Beneath this line are the data; copy exactly the part of them that opens with the line containing "the paper) -/" and closes with the line containing "(hI : ∀ α ∈ Set.Icc", and only that part.

━━ LISTED RECORDS

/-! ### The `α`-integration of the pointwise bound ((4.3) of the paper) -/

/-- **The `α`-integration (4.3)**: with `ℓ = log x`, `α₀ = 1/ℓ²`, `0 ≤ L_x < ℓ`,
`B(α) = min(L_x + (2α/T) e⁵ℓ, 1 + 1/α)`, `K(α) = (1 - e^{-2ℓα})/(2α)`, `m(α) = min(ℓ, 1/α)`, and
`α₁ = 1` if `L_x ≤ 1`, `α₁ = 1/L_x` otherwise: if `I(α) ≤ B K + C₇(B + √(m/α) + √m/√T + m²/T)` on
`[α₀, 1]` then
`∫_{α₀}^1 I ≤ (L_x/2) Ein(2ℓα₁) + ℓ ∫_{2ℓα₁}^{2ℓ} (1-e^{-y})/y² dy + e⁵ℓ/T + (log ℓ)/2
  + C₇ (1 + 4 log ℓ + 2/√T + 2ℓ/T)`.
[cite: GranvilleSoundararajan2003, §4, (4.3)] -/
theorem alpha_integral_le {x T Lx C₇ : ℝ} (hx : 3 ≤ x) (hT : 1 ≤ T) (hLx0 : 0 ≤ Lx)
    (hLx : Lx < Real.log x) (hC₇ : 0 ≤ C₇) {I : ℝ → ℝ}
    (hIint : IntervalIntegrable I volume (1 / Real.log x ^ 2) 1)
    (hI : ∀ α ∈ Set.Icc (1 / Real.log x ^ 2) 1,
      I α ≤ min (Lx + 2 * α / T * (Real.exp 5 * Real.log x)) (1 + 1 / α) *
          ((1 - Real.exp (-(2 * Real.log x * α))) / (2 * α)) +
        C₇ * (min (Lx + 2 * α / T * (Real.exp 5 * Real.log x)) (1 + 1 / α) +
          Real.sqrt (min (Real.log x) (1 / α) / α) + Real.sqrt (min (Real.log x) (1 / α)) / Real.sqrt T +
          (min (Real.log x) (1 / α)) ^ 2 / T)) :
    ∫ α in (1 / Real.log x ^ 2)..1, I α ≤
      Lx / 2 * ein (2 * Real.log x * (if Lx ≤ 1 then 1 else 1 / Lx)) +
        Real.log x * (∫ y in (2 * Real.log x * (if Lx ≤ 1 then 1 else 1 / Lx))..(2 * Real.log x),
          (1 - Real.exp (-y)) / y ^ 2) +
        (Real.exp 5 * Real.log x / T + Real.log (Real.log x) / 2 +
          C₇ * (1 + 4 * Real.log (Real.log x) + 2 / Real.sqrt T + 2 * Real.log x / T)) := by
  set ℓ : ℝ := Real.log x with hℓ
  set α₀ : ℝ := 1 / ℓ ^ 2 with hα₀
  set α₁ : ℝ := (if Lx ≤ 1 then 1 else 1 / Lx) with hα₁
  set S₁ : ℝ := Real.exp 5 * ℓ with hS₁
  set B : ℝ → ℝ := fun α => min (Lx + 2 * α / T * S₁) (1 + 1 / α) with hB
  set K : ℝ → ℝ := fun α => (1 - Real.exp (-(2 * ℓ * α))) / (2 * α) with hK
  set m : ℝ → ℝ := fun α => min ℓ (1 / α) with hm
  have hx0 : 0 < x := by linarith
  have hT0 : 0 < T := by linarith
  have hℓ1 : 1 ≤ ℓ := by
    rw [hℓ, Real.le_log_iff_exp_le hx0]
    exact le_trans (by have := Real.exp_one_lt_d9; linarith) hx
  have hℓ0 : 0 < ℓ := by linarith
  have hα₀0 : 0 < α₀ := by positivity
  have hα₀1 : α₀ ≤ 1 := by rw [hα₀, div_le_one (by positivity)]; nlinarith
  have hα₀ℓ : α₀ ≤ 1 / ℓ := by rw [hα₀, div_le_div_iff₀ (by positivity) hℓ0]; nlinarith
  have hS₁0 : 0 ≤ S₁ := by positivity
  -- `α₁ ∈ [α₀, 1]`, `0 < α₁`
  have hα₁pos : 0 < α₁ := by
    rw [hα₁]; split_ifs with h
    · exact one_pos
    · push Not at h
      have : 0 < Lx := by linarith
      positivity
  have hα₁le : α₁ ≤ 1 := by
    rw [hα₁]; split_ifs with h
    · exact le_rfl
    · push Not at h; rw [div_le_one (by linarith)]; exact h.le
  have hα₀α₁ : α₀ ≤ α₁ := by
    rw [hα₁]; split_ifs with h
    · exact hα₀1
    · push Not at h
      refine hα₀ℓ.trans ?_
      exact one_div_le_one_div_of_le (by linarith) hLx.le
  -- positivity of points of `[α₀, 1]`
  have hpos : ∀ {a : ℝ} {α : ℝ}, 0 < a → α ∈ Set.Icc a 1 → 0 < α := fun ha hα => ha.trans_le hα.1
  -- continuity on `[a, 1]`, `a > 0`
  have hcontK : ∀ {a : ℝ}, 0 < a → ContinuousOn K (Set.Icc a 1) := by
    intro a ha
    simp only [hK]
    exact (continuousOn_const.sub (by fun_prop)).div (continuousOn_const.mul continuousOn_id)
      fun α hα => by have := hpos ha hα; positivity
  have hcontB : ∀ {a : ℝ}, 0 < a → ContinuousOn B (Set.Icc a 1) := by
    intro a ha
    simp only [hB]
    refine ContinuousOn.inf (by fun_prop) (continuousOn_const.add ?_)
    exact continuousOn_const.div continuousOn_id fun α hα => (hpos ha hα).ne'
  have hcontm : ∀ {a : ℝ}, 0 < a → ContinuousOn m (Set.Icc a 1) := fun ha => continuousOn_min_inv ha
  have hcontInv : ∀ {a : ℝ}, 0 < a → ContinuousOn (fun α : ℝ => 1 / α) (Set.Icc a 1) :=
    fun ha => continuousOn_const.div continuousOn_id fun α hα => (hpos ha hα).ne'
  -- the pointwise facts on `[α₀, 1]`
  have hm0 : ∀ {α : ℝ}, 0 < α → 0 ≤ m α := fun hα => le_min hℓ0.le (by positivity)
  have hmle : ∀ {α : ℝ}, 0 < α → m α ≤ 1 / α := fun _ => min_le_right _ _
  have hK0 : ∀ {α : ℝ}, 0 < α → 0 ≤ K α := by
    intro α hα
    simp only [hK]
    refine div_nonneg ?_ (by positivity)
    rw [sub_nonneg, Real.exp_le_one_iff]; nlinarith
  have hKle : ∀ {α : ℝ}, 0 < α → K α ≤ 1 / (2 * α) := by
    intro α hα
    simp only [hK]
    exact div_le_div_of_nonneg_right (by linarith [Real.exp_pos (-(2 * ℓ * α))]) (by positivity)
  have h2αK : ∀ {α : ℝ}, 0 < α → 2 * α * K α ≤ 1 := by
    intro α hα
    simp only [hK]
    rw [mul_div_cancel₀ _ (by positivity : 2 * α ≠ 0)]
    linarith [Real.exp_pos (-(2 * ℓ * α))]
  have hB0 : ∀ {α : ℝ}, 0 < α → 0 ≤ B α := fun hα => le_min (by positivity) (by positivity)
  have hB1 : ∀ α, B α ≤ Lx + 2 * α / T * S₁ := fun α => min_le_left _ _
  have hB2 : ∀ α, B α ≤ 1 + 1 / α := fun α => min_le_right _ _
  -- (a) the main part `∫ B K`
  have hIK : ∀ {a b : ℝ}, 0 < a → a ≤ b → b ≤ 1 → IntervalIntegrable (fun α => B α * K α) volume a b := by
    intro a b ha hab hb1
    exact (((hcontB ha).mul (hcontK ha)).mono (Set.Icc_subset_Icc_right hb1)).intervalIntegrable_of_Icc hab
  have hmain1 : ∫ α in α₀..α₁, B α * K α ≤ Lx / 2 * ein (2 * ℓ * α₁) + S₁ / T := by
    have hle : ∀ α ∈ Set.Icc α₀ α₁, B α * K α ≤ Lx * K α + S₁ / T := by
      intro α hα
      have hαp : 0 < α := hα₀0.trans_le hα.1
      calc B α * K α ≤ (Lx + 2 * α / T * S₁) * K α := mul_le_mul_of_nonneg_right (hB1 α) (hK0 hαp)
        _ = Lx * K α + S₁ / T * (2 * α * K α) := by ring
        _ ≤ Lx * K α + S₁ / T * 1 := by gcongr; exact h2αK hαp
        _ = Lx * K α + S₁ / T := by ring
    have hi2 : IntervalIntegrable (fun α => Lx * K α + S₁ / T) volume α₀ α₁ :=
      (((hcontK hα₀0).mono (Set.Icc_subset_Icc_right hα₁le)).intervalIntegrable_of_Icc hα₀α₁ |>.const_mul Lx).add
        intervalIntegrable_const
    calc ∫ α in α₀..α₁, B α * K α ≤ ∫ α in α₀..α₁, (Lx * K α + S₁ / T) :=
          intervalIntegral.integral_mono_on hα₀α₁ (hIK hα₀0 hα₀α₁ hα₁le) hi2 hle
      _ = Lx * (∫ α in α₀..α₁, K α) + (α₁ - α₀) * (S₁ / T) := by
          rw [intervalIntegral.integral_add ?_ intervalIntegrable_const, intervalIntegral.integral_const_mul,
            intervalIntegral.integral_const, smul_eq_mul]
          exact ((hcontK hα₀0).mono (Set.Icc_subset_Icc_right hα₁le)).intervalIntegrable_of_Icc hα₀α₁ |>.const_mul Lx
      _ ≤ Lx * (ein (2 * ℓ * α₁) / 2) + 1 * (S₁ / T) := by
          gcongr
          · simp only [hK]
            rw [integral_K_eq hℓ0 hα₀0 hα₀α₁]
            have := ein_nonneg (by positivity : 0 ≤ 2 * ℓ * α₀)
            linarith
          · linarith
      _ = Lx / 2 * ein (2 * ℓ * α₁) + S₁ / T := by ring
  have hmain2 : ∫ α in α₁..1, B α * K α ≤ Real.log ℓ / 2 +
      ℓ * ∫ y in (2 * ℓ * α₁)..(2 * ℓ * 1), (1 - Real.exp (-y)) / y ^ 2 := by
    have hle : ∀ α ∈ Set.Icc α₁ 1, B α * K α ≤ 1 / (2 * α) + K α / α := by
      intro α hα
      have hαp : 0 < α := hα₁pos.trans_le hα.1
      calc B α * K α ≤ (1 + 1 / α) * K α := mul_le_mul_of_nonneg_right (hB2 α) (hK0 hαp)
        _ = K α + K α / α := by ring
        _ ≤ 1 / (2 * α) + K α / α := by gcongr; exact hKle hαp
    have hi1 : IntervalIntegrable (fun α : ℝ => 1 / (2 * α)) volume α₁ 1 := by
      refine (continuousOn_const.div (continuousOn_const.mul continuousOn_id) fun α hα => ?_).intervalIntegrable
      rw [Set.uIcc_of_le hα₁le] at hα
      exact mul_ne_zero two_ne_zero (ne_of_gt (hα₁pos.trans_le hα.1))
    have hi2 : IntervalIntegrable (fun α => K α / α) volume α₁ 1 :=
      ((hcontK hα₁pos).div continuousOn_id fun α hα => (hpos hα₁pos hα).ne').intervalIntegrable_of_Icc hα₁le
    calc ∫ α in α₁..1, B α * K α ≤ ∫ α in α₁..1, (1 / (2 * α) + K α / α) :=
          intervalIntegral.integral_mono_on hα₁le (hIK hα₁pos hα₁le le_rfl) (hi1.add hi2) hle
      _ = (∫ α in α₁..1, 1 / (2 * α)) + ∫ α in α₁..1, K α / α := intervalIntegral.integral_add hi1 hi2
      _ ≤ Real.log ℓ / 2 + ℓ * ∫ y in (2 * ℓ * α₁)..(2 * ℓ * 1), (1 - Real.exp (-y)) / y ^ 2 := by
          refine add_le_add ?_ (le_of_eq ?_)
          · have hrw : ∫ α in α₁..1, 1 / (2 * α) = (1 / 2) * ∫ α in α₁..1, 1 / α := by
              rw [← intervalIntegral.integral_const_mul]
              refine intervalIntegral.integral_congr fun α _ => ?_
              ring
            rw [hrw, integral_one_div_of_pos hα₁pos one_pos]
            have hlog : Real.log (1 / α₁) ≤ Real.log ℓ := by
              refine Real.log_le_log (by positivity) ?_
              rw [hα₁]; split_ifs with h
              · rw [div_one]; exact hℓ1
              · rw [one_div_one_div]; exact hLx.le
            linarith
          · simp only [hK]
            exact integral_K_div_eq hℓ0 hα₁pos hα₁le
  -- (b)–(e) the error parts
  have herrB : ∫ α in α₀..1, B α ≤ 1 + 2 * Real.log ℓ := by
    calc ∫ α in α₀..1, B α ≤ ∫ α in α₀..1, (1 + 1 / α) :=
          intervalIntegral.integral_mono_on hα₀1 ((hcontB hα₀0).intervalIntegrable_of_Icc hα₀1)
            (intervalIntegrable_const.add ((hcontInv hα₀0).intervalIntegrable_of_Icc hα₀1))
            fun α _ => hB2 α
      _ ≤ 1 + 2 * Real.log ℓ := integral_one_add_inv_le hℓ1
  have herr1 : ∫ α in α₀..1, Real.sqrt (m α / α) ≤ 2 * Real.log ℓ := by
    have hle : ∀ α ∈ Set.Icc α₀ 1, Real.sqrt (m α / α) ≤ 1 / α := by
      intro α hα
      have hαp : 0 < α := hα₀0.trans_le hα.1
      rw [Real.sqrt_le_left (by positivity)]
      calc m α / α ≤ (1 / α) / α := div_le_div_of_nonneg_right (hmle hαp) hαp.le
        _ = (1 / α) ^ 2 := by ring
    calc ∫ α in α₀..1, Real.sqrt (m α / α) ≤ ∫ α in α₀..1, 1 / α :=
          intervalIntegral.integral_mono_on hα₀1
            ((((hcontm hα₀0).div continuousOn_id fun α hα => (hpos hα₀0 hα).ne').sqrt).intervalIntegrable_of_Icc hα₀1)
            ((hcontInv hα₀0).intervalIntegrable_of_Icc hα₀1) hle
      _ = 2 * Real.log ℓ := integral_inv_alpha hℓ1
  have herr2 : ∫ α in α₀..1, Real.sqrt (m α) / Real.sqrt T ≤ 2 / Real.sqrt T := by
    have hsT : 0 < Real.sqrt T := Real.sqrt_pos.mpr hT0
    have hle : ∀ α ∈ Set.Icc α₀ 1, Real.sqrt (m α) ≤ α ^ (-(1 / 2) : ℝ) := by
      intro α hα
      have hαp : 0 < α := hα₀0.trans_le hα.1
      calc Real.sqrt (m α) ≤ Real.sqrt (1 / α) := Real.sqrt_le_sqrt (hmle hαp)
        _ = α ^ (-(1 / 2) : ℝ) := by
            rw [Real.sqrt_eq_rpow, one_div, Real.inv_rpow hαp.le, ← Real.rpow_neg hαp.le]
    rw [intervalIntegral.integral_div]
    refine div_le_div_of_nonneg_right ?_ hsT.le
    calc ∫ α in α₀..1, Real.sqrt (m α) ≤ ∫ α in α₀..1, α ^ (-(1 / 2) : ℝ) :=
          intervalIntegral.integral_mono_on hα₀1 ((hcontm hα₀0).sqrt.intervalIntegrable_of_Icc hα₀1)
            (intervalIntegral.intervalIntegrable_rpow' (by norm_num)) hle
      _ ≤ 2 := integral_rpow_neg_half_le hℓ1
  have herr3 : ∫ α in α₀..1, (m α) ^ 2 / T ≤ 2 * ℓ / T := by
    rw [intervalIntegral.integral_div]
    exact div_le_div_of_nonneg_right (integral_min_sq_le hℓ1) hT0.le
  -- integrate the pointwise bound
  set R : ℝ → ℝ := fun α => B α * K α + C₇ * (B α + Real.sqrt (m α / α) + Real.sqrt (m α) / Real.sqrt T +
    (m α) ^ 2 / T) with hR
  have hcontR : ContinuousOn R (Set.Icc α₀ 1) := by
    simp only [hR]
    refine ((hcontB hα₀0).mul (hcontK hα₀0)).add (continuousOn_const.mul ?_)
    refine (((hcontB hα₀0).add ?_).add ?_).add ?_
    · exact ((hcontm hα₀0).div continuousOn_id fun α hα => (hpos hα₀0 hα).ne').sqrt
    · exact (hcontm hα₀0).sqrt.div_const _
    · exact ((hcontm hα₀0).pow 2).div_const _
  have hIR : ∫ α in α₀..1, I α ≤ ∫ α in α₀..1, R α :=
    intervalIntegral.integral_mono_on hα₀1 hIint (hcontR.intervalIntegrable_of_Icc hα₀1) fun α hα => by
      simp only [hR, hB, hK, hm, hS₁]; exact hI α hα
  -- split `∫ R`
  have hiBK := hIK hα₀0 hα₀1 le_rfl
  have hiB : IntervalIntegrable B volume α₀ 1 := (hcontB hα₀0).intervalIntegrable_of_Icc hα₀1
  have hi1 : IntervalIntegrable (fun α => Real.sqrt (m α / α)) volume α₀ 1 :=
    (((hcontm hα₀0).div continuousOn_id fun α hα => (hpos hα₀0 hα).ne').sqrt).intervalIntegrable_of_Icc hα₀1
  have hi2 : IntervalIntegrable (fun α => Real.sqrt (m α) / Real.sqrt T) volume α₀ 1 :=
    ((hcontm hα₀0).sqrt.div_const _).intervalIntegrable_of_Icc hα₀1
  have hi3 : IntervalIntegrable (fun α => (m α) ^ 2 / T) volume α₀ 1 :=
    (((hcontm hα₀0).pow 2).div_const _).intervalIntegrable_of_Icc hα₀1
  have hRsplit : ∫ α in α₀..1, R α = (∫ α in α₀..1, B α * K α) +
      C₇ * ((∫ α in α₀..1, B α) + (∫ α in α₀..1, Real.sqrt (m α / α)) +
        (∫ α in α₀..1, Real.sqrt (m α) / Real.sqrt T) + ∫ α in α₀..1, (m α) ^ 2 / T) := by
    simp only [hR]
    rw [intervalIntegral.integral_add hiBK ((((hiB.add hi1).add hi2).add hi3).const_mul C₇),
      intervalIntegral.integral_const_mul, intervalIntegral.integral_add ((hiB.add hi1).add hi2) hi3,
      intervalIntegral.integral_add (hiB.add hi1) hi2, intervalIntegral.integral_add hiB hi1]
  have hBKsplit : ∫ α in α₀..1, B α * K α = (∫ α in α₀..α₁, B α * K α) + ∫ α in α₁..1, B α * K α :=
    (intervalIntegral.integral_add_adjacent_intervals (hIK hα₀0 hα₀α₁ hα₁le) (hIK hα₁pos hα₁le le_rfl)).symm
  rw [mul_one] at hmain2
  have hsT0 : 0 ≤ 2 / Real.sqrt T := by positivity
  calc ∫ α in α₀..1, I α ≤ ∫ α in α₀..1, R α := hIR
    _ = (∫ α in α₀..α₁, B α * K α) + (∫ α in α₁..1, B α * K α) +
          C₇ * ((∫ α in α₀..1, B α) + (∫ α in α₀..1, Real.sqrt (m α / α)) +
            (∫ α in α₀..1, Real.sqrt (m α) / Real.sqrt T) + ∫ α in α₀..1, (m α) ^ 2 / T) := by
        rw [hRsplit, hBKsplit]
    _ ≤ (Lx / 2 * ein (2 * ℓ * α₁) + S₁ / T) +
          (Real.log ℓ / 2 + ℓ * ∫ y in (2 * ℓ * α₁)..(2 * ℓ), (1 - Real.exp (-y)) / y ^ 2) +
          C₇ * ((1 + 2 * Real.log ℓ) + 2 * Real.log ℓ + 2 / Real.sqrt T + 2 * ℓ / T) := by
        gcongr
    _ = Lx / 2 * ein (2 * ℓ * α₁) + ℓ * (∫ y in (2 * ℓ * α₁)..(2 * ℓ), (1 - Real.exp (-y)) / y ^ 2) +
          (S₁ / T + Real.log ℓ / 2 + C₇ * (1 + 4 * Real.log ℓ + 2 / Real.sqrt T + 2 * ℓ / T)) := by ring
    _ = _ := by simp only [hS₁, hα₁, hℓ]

━━━━
━━ LISTED RECORDS

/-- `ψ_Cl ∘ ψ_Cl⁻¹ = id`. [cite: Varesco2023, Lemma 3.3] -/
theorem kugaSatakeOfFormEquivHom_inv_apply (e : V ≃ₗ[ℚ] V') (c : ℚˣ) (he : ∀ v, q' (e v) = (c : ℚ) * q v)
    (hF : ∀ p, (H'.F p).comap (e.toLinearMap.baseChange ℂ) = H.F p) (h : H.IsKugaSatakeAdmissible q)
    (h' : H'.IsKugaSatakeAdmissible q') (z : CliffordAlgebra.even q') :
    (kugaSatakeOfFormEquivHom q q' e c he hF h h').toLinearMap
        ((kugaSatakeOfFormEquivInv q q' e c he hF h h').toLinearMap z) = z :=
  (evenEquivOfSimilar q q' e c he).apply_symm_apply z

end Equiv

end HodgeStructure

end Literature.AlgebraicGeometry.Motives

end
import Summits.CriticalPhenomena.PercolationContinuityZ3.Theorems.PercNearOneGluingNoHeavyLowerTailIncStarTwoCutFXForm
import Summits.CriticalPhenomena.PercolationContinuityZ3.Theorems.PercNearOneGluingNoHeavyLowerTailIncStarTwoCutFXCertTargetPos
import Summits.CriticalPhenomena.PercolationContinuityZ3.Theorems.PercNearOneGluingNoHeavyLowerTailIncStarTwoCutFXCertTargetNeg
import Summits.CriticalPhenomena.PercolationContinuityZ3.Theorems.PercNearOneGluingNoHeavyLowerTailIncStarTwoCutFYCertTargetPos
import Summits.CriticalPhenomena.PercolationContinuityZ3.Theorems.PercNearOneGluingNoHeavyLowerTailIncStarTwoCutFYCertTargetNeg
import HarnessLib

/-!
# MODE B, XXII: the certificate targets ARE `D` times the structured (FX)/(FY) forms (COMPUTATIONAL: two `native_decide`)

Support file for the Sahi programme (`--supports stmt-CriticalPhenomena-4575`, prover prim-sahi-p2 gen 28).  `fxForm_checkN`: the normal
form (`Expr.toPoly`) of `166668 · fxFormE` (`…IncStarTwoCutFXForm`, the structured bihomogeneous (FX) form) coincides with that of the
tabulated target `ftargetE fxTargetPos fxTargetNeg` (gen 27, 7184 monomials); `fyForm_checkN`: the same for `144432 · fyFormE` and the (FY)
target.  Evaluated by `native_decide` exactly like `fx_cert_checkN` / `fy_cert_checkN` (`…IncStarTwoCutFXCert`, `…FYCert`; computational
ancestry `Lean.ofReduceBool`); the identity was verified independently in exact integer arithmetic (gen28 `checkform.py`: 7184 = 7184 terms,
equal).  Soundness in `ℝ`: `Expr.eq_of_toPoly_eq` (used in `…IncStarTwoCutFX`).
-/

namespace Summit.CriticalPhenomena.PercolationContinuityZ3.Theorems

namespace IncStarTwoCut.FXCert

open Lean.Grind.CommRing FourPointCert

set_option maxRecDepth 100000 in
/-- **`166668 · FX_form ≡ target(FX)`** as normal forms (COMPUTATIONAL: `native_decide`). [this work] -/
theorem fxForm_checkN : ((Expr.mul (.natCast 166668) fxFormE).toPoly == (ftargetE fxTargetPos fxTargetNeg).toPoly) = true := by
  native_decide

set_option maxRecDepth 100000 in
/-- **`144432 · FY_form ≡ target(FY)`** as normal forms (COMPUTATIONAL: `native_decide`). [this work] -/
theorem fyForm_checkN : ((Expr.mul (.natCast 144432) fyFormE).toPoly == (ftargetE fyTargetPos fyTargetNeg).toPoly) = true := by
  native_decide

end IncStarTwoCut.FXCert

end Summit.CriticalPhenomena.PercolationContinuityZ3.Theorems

━━━━

ANSWER BELOW:
/-! ### The `α`-integration of the pointwise bound ((4.3) of the paper) -/

/-- **The `α`-integration (4.3)**: with `ℓ = log x`, `α₀ = 1/ℓ²`, `0 ≤ L_x < ℓ`,
`B(α) = min(L_x + (2α/T) e⁵ℓ, 1 + 1/α)`, `K(α) = (1 - e^{-2ℓα})/(2α)`, `m(α) = min(ℓ, 1/α)`, and
`α₁ = 1` if `L_x ≤ 1`, `α₁ = 1/L_x` otherwise: if `I(α) ≤ B K + C₇(B + √(m/α) + √m/√T + m²/T)` on
`[α₀, 1]` then
`∫_{α₀}^1 I ≤ (L_x/2) Ein(2ℓα₁) + ℓ ∫_{2ℓα₁}^{2ℓ} (1-e^{-y})/y² dy + e⁵ℓ/T + (log ℓ)/2
  + C₇ (1 + 4 log ℓ + 2/√T + 2ℓ/T)`.
[cite: GranvilleSoundararajan2003, §4, (4.3)] -/
theorem alpha_integral_le {x T Lx C₇ : ℝ} (hx : 3 ≤ x) (hT : 1 ≤ T) (hLx0 : 0 ≤ Lx)
    (hLx : Lx < Real.log x) (hC₇ : 0 ≤ C₇) {I : ℝ → ℝ}
    (hIint : IntervalIntegrable I volume (1 / Real.log x ^ 2) 1)
    (hI : ∀ α ∈ Set.Icc (1 / Real.log x ^ 2) 1,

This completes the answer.